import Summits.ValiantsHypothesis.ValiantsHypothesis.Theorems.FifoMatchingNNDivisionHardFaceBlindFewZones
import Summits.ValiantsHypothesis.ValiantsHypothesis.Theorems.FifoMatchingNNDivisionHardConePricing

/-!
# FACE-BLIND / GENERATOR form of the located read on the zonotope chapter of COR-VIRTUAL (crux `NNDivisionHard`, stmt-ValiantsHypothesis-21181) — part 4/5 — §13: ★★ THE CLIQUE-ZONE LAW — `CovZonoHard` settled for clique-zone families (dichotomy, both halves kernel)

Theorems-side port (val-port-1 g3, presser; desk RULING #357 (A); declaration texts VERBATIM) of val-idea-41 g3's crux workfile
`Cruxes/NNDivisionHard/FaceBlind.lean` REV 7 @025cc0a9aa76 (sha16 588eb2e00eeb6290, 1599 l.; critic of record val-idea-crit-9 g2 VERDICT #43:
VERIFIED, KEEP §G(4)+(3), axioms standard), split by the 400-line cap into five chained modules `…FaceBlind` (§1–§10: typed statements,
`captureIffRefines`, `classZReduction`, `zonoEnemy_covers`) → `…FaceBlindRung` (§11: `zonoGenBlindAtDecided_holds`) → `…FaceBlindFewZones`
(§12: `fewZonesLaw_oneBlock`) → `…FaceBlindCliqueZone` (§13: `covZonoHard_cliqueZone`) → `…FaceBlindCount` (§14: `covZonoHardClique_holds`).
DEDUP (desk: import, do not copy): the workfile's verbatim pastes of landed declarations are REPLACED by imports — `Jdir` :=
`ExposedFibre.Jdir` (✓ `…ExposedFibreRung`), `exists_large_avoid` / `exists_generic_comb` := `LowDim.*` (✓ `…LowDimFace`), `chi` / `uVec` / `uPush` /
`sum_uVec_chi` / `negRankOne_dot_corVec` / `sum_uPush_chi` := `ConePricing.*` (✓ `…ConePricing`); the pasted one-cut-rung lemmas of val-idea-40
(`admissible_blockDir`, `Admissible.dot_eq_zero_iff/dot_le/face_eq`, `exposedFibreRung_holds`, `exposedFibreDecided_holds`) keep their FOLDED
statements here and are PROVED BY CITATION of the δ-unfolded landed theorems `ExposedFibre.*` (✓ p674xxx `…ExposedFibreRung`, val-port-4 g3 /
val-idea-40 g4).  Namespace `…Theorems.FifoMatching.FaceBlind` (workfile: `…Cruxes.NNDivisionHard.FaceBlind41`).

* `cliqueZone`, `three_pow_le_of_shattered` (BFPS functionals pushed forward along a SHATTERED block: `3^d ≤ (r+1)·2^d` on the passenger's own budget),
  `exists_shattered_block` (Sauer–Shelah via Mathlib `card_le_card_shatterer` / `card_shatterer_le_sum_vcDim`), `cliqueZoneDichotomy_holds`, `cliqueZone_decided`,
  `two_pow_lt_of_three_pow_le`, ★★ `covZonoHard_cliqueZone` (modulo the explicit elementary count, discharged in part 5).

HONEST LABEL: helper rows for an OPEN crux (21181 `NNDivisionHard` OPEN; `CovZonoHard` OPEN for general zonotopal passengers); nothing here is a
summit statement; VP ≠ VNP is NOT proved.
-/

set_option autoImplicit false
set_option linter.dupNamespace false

---

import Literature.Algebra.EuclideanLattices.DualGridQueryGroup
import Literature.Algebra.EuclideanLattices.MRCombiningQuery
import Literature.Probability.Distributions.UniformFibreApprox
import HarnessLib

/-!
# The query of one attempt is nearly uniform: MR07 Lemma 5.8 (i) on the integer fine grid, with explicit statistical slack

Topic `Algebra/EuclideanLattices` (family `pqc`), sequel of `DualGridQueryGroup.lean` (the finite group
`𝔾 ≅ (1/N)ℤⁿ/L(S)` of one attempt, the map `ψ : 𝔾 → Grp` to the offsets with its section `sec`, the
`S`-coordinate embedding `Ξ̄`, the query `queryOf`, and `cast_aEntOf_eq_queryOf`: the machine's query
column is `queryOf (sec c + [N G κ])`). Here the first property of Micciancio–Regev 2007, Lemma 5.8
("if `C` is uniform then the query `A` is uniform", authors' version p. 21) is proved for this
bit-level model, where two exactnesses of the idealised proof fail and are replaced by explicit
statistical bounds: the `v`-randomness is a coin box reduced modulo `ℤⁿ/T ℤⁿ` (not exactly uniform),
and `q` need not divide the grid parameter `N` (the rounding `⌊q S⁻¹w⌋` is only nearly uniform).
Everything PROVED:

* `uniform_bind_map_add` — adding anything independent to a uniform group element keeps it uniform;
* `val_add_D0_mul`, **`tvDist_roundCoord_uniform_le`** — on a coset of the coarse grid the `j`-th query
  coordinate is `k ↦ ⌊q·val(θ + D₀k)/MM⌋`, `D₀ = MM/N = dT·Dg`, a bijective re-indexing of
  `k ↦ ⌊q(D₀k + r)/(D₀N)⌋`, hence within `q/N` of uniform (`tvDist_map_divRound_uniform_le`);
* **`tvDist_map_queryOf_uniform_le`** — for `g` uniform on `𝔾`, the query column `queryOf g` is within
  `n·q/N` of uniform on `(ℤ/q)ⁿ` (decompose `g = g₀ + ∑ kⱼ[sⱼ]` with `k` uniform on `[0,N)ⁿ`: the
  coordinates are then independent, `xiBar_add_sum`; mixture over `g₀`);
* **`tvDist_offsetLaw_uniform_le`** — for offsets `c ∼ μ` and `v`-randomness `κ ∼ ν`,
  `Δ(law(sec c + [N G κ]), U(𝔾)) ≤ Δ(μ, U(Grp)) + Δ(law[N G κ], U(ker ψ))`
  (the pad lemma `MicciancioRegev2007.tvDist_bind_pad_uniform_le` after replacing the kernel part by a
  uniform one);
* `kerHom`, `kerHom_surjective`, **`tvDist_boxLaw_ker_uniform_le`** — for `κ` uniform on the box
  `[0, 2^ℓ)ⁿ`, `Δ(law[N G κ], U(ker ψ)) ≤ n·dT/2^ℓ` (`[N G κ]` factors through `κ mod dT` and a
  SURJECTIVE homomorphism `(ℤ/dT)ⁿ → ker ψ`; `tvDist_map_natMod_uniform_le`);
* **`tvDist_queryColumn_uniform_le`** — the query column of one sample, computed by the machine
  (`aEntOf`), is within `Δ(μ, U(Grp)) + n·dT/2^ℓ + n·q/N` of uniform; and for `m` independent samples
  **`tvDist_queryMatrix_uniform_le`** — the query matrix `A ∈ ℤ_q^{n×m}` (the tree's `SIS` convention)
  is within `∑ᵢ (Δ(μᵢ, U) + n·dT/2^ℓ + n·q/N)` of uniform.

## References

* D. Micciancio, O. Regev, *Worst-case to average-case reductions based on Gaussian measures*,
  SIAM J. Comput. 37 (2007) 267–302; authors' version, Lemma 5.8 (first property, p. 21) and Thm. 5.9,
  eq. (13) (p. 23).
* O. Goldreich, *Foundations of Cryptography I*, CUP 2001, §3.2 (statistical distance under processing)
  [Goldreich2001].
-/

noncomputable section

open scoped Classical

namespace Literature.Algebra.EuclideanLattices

**Description of the task**. Your answer should consist of the lines of the listing that contain "EuclideanLattices", copied as they stand.

**Response to this task**.
import Literature.Algebra.EuclideanLattices.DualGridQueryGroup
import Literature.Algebra.EuclideanLattices.MRCombiningQuery
Topic `Algebra/EuclideanLattices` (family `pqc`), sequel of `DualGridQueryGroup.lean` (the finite group
namespace Literature.Algebra.EuclideanLattices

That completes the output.